*Instructions for the task*
For the data below, give again exactly the lines from the one containing "have := hc.eventually" through the one containing "obtain ⟨j, hj⟩ := mem_iUnion.1 hzS", both ends included, and no others.

-- Input material follows --

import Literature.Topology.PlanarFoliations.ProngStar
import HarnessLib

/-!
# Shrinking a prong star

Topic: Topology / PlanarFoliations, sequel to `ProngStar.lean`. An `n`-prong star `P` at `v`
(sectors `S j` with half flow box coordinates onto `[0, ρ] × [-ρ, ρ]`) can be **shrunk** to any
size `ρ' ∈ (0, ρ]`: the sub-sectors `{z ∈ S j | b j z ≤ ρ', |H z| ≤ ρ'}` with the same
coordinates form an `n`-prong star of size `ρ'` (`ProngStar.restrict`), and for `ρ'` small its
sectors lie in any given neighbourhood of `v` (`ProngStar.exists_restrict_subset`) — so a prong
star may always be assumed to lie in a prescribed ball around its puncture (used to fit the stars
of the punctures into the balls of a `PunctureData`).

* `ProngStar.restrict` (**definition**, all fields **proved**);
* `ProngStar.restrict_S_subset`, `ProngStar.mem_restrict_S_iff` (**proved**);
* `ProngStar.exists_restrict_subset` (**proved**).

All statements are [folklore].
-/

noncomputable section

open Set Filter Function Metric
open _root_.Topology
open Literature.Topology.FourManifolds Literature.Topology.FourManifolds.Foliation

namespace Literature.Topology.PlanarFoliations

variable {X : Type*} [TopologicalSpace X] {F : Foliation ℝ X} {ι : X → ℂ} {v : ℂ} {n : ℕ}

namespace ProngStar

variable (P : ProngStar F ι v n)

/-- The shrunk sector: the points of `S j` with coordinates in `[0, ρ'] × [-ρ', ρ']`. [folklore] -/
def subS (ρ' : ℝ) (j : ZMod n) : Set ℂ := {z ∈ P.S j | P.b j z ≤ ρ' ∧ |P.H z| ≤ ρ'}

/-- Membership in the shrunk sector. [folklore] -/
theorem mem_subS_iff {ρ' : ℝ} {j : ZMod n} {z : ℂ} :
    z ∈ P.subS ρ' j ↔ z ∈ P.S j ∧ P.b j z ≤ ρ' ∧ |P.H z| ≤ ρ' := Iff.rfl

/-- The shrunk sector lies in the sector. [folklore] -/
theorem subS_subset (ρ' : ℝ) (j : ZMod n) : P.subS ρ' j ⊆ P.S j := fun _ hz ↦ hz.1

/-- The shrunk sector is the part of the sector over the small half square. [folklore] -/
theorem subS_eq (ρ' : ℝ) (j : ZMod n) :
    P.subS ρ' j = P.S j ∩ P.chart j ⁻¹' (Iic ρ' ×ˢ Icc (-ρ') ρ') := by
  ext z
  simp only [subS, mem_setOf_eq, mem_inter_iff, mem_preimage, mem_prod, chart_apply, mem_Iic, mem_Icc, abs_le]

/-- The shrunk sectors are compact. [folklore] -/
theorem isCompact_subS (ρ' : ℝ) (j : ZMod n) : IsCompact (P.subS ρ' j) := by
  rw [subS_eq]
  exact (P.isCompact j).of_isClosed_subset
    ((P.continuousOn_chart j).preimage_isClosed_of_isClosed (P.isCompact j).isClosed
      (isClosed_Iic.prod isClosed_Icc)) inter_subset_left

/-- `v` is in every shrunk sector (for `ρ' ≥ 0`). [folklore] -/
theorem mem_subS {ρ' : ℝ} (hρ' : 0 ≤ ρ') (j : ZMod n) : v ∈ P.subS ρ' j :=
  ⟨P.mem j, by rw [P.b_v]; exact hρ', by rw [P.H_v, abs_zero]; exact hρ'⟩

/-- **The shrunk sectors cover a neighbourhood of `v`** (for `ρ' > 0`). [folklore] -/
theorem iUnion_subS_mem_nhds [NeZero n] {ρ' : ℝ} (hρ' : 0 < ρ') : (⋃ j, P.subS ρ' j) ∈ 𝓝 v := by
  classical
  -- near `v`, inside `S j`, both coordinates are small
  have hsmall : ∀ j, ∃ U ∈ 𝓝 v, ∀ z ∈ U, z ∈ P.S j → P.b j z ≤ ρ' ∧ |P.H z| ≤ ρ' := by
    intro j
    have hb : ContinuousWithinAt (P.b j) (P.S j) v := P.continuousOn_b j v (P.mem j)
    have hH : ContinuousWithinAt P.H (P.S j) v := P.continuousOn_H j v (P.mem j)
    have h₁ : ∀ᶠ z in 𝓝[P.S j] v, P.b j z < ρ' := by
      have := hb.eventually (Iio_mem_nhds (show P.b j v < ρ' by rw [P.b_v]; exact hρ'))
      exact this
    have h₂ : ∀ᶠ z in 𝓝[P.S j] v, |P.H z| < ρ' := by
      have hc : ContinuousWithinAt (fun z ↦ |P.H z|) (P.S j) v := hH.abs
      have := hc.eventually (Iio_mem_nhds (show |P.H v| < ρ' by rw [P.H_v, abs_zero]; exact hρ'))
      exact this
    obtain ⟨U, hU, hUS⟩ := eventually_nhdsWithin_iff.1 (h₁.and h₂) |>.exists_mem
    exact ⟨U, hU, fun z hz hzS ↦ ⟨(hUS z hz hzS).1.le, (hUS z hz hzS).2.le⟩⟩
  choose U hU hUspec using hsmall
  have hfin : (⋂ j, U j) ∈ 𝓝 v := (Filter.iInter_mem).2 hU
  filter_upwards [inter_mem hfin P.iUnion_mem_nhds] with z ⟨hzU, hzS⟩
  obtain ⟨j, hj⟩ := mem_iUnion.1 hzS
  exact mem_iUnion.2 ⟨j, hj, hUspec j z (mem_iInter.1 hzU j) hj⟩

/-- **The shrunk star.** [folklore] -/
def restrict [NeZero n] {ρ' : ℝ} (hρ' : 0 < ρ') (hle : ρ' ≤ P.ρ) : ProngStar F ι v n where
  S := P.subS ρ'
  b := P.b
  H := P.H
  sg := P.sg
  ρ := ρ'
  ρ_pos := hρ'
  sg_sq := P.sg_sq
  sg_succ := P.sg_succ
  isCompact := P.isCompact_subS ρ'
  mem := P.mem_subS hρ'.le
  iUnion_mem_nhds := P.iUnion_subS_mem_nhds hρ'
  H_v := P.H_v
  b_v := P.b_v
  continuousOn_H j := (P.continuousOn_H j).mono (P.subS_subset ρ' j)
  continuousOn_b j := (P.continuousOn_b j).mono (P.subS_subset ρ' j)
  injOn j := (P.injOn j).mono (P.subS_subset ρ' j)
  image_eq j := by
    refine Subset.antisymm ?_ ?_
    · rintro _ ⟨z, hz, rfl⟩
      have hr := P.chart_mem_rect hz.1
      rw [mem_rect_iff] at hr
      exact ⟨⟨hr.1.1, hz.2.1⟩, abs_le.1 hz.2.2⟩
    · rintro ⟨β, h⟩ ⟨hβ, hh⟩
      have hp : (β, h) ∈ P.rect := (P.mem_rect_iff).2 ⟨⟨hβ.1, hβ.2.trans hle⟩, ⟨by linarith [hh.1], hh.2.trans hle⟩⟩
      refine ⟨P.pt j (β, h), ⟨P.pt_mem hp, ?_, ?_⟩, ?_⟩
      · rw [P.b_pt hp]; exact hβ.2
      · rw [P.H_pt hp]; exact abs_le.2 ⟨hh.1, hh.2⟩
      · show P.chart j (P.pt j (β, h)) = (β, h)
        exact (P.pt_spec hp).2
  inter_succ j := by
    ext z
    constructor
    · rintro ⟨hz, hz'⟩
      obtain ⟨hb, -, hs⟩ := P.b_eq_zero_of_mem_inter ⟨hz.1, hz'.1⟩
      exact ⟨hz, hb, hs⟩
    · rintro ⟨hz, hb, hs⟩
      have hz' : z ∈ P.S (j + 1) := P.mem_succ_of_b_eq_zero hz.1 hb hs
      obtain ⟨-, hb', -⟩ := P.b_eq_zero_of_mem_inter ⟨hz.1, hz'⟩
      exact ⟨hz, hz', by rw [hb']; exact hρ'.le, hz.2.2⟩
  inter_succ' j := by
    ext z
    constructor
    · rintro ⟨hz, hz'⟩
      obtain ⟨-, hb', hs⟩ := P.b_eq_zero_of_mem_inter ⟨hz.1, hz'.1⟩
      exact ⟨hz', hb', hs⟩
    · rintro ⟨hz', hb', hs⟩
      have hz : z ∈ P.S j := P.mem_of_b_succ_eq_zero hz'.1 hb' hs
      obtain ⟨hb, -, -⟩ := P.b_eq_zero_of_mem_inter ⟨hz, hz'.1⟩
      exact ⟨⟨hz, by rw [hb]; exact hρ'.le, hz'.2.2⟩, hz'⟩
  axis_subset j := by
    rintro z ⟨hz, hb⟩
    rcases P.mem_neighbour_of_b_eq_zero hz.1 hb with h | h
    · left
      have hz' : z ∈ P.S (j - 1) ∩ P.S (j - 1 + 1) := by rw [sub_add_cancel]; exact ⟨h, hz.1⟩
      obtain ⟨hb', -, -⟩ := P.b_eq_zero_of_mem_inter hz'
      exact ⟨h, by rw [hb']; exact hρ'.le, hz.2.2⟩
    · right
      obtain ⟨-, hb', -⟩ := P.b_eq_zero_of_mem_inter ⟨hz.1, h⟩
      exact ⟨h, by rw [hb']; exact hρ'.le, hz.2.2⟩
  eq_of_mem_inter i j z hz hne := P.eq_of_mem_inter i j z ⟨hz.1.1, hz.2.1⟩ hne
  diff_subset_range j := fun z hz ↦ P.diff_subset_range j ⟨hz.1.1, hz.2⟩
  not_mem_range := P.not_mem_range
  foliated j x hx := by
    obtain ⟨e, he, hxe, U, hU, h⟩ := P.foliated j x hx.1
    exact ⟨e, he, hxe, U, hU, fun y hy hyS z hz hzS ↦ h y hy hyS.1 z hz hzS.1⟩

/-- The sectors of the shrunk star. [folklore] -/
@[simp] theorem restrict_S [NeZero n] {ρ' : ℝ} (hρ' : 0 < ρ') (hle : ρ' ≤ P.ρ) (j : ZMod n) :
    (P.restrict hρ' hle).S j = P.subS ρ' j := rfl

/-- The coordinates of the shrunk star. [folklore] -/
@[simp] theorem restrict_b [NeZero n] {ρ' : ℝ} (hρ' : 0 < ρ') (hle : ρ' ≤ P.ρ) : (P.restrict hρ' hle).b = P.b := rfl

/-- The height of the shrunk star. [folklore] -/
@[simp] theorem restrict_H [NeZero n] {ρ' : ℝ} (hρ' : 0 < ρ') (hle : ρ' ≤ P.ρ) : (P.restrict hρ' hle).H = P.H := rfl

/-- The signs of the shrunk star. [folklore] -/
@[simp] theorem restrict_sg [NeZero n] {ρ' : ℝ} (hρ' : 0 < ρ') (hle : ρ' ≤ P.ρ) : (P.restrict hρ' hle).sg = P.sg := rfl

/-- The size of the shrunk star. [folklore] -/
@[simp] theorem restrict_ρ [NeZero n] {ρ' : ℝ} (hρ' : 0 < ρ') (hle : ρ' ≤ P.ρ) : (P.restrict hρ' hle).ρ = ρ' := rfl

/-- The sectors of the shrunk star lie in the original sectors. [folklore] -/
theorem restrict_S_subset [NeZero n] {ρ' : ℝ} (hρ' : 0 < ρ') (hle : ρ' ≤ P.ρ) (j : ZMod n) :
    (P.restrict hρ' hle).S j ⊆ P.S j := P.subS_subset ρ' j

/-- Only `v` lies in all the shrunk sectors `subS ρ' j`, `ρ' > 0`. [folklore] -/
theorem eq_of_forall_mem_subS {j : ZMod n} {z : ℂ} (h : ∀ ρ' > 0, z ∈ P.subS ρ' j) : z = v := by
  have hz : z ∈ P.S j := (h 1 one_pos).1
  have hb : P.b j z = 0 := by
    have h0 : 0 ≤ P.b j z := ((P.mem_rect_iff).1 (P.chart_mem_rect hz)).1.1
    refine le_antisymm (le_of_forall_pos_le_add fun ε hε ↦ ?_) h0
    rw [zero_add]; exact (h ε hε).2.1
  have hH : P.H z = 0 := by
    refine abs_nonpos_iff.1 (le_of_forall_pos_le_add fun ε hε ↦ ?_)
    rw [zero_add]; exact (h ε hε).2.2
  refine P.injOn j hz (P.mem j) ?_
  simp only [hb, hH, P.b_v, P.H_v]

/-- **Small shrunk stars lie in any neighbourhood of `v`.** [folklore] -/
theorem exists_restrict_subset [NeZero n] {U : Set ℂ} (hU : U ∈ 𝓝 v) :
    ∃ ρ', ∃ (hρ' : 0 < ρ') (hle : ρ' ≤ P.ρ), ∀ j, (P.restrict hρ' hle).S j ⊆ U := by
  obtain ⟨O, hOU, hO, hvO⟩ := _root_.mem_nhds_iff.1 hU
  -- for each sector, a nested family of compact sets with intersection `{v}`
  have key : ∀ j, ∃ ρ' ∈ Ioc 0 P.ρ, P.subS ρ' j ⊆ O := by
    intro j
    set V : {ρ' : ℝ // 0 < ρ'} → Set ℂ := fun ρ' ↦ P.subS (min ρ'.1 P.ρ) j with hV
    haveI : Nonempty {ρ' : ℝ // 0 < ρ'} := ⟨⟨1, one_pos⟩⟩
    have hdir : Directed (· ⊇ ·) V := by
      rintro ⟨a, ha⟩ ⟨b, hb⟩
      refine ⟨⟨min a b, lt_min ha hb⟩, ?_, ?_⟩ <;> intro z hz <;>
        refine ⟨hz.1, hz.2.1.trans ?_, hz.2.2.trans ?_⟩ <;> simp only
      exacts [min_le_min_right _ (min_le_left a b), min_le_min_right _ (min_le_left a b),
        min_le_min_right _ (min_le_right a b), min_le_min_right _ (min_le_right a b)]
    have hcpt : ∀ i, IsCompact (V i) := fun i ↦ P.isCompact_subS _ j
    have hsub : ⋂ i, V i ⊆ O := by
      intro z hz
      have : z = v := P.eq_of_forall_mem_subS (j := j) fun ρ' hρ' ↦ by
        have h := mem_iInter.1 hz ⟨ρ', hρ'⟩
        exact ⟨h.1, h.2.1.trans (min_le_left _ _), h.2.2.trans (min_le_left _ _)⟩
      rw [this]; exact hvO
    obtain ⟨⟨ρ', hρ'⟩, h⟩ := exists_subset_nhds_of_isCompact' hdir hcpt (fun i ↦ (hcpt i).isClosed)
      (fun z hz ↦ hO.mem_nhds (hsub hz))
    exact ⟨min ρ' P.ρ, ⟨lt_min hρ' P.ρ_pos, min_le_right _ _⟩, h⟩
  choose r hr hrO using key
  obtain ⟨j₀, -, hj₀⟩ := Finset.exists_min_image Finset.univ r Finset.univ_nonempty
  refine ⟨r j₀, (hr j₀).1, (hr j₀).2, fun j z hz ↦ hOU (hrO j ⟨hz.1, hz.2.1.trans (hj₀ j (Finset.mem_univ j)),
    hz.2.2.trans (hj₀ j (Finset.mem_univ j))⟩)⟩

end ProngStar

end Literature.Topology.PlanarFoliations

-- Input material concluded --

*Answer to this problem*
      have := hc.eventually (Iio_mem_nhds (show |P.H v| < ρ' by rw [P.H_v, abs_zero]; exact hρ'))
      exact this
    obtain ⟨U, hU, hUS⟩ := eventually_nhdsWithin_iff.1 (h₁.and h₂) |>.exists_mem
    exact ⟨U, hU, fun z hz hzS ↦ ⟨(hUS z hz hzS).1.le, (hUS z hz hzS).2.le⟩⟩
  choose U hU hUspec using hsmall
  have hfin : (⋂ j, U j) ∈ 𝓝 v := (Filter.iInter_mem).2 hU
  filter_upwards [inter_mem hfin P.iUnion_mem_nhds] with z ⟨hzU, hzS⟩
  obtain ⟨j, hj⟩ := mem_iUnion.1 hzS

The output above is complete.